* _Given entries_:

import Literature.AlgebraicGeometry.ModuliOfAbelianVarieties.SiegelReciprocityContinuous
import Literature.AlgebraicGeometry.ModuliOfAbelianVarieties.SiegelReciprocityPrincipalIdele
import Literature.NumberTheory.NumberFields.FiniteIdeleCongruenceSubgroupBasis
import HarnessLib

/-!
# The reciprocity law (62) has a conductor: its right-hand side factors through a ray class group of `E`

Topic `AlgebraicGeometry/ModuliOfAbelianVarieties`; namespace `Literature.AlgebraicGeometry.ModuliOfAbelianVarieties.CMStructure`.
THEOREMS ONLY (no definition, no named fact, no instance, no `sorry`).  Cell hodgecm-mathlib, road #60 (`SiegelS1`),
sequel R60-39b of ★ R60-39 `SiegelReciprocityContinuous` (the open subgroup `U_{a,N} = r⁻¹(a K_δ(N) a⁻¹) ⊆ 𝔸_{E,f}^×`) and
★ R60-26 `SiegelReciprocityPrincipalIdele` (principal idèles are invisible): by Neukirch's (1.8) — the congruence subgroups
`I^𝔪_f = {u | ord_v u = 0, u_v ≡ 1 (mod 𝔪)}` (★ `IdeleAction.congruenceUnits`) form a basis of neighbourhoods of `1` in
`𝔸_{E,f}^×` (★ `IdeleAction.exists_congruenceUnits_subset_of_mem_nhds`) — `U_{a,N}` CONTAINS some `I^𝔪_f`, `𝔪 ≠ 0`.
Consequently the right-hand side `[J, r(s)·aK_δ(N)]` of the typed reciprocity law ★ `SiegelRationalModel.IsCanonical` at the
point `[J, a]` and the principal level `K_δ(N)` is constant on the cosets `E^× · s · I^𝔪_f`: it is a function on the RAY CLASS
GROUP `E^×∖𝔸_{E,f}^×/I^𝔪_f` — the shape through which `σ ↦ art_E(s)|` is read on a finite abelian layer
([Deligne1971TravauxShimura] 3.9–3.10: the reciprocity morphism of a torus is continuous and trivial on `E^×`;
[Milne2005ShimuraVarieties] (59)–(62)).

## References
* [Deligne1971TravauxShimura] P. Deligne, *Travaux de Shimura* (1971), 3.9–3.10 p. 140, Déf. 3.13 p. 141, 4.18 p. 150.
* [Milne2005ShimuraVarieties] J. S. Milne, *Introduction to Shimura varieties* (2005), Def. 12.8 (59)–(62) p. 114.
* [NeukirchANT1999] J. Neukirch, *Algebraic Number Theory* (1999), Ch. VI §1 Def. (1.7), Prop. (1.8) pp. 363–364.
-/

set_option autoImplicit false

noncomputable section

open Matrix NumberField IsDedekindDomain Topology

namespace Literature.AlgebraicGeometry.ModuliOfAbelianVarieties

open Literature.NumberTheory.ComplexMultiplication (traceField)
open Literature.NumberTheory.NumberFields (IdeleAction.congruenceUnits IdeleAction.exists_congruenceUnits_subset_of_mem_nhds)

namespace CMStructure

variable {g : ℕ} {δ : Fin g → ℕ} {ι : Type} [Fintype ι] [DecidableEq ι] {K : ι → Type} [∀ i, Field (K i)]
  [∀ i, NumberField (K i)] [∀ i, IsCMField (K i)] (c : CMStructure g δ ι K)
  (Φ : ∀ i, Motives.CMType (K i)) (E : IntermediateField ℚ ℂ) [NumberField ↥E]

/-- **`U_{a,N}` contains a congruence subgroup**: for every `a ∈ GSp_δ(𝔸_f)` and `N ≥ 1` there is an ideal `𝔪 ≠ 0` of
`𝓞_E` such that the reciprocity element of every `u ∈ I^𝔪_f` lies in `a K_δ(N) a⁻¹` (★ R60-39 `…_mem_nhds` + ★ Neukirch (1.8)
`IdeleAction.exists_congruenceUnits_subset_of_mem_nhds`). [cite: NeukirchANT1999, Ch. VI §1 Prop. (1.8) pp. 363–364]
[cite: Deligne1971TravauxShimura, 3.9–3.10 p. 140] -/
theorem exists_congruenceUnits_subset_setOf_exists_mem_principalLevelSubgroup_conj_eq {N : ℕ} (hN : N ≠ 0)
    (hE : ∀ i, traceField (Φ i) ≤ E) (a : gspFinAdelic δ) :
    ∃ 𝔪 : Ideal (𝓞 ↥E), 𝔪 ≠ ⊥ ∧ ∀ u ∈ IdeleAction.congruenceUnits (K := ↥E) 𝔪,
      ∃ k ∈ principalLevelSubgroup δ N,
        (((a * k * a⁻¹ : gspFinAdelic δ) : GL (Fin g ⊕ Fin g) finAdeleQ) :
          Matrix (Fin g ⊕ Fin g) (Fin g ⊕ Fin g) finAdeleQ) = c.cmRecipMatrix Φ E u := by
  obtain ⟨𝔪, h𝔪, hsub⟩ := IdeleAction.exists_congruenceUnits_subset_of_mem_nhds
    (c.setOf_exists_mem_principalLevelSubgroup_conj_eq_mem_nhds Φ E hN hE a)
  exact ⟨𝔪, h𝔪, fun u hu => hsub hu⟩

/-- **(62) has a CONDUCTOR**: there is `𝔪 ≠ 0` such that `[J, r(s·u)·aK_δ(N)] = [J, r(s)·aK_δ(N)]` for every finite idèle
`s` of `E` and every `u ∈ I^𝔪_f` (reciprocity elements `r_s`, `r_{su}` in the binder shape of ★ `IsCanonical`).
[cite: Deligne1971TravauxShimura, 3.9–3.10 p. 140, Déf. 3.13 p. 141] [cite: Milne2005ShimuraVarieties, Def. 12.8 (62) p. 114]
[cite: NeukirchANT1999, Ch. VI §1 Prop. (1.8) pp. 363–364] -/
theorem exists_conductor_mk_cmRecip_mul_eq {N : ℕ} (hN : N ≠ 0) (hE : ∀ i, traceField (Φ i) ≤ E)
    (a : gspFinAdelic δ) :
    ∃ 𝔪 : Ideal (𝓞 ↥E), 𝔪 ≠ ⊥ ∧ ∀ (s u : (FiniteAdeleRing (𝓞 ↥E) ↥E)ˣ),
      u ∈ IdeleAction.congruenceUnits (K := ↥E) 𝔪 →
        ∀ (rs rsu : gspFinAdelic δ),
          ((rs : GL (Fin g ⊕ Fin g) finAdeleQ) : Matrix (Fin g ⊕ Fin g) (Fin g ⊕ Fin g) finAdeleQ) =
              c.cmRecipMatrix Φ E s →
          ((rsu : GL (Fin g ⊕ Fin g) finAdeleQ) : Matrix (Fin g ⊕ Fin g) (Fin g ⊕ Fin g) finAdeleQ) =
              c.cmRecipMatrix Φ E (s * u) →
          ∀ J : C0pm δ,
            SiegelShimuraSet.mk δ (principalLevelSubgroup δ N) J (rsu * a) =
              SiegelShimuraSet.mk δ (principalLevelSubgroup δ N) J (rs * a) := by
  obtain ⟨𝔪, h𝔪, h⟩ := c.exists_congruenceUnits_subset_setOf_exists_mem_principalLevelSubgroup_conj_eq Φ E hN hE a
  exact ⟨𝔪, h𝔪, fun s u hu rs rsu hrs hrsu J =>
    SiegelShimuraSet.mk_cmRecip_mul_mul_eq c Φ E a (h u hu) rs rsu hrs hrsu J⟩

/-- **(62) factors through the ray class group `E^×∖𝔸_{E,f}^×/I^𝔪_f`**: with the conductor `𝔪` of the previous theorem,
the right-hand side `[J, r(s)·aK_δ(N)]` is unchanged under `s ↦ e·s·u` for `e ∈ E^×` (★ R60-26: the reciprocity element
of a principal idèle is a rational torus element fixing `J`) and `u ∈ I^𝔪_f` — for a special pair `(c, J, Φ)`.
[cite: Deligne1971TravauxShimura, 3.9–3.10 p. 140, Déf. 3.13 p. 141, 4.18 p. 150] [cite: Milne2005ShimuraVarieties, Def. 12.8 (59)–(62) p. 114]
[cite: NeukirchANT1999, Ch. VI §1 Prop. (1.8) pp. 363–364] -/
theorem exists_conductor_mk_cmRecip_unitEmbedding_mul_mul_eq {N : ℕ} (hN : N ≠ 0) {J : C0pm δ} (hJ : c.IsSpecial J Φ)
    (hE : ∀ i, traceField (Φ i) ≤ E) (a : gspFinAdelic δ) :
    ∃ 𝔪 : Ideal (𝓞 ↥E), 𝔪 ≠ ⊥ ∧ ∀ (e : (↥E)ˣ) (s u : (FiniteAdeleRing (𝓞 ↥E) ↥E)ˣ),
      u ∈ IdeleAction.congruenceUnits (K := ↥E) 𝔪 →
        ∀ (rs r' : gspFinAdelic δ),
          ((rs : GL (Fin g ⊕ Fin g) finAdeleQ) : Matrix (Fin g ⊕ Fin g) (Fin g ⊕ Fin g) finAdeleQ) =
              c.cmRecipMatrix Φ E s →
          ((r' : GL (Fin g ⊕ Fin g) finAdeleQ) : Matrix (Fin g ⊕ Fin g) (Fin g ⊕ Fin g) finAdeleQ) =
              c.cmRecipMatrix Φ E (FiniteAdeleRing.unitEmbedding (𝓞 ↥E) ↥E e * s * u) →
          SiegelShimuraSet.mk δ (principalLevelSubgroup δ N) J (r' * a) =
            SiegelShimuraSet.mk δ (principalLevelSubgroup δ N) J (rs * a) := by
  obtain ⟨𝔪, h𝔪, h⟩ := c.exists_congruenceUnits_subset_setOf_exists_mem_principalLevelSubgroup_conj_eq Φ E hN hE a
  refine ⟨𝔪, h𝔪, fun e s u hu rs r' hrs hr' => ?_⟩
  -- the reciprocity elements of `e` and of `s·u`
  obtain ⟨re, hre⟩ := c.exists_gspFinAdelic_coe_eq_cmRecipMatrix' Φ E hE (FiniteAdeleRing.unitEmbedding (𝓞 ↥E) ↥E e)
  obtain ⟨rsu, hrsu⟩ := c.exists_gspFinAdelic_coe_eq_cmRecipMatrix' Φ E hE (s * u)
  have hr'eq : r' = re * rsu := by
    apply Subtype.ext
    apply Units.ext
    rw [hr', mul_assoc, c.cmRecipMatrix_mul, Subgroup.coe_mul, Units.val_mul, hre, hrsu]
  rw [hr'eq, mul_assoc, SiegelShimuraSet.mk_cmRecip_unitEmbedding_mul c Φ E hJ hE e re hre _ (rsu * a)]
  exact SiegelShimuraSet.mk_cmRecip_mul_mul_eq c Φ E a (h u hu) rs rsu hrs hrsu J

end CMStructure

end Literature.AlgebraicGeometry.ModuliOfAbelianVarieties

end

* _Exercise goal_: Report, for the data above, every line in which the string "namespace" appears.

* _Task answer_:
Topic `AlgebraicGeometry/ModuliOfAbelianVarieties`; namespace `Literature.AlgebraicGeometry.ModuliOfAbelianVarieties.CMStructure`.
namespace Literature.AlgebraicGeometry.ModuliOfAbelianVarieties
namespace CMStructure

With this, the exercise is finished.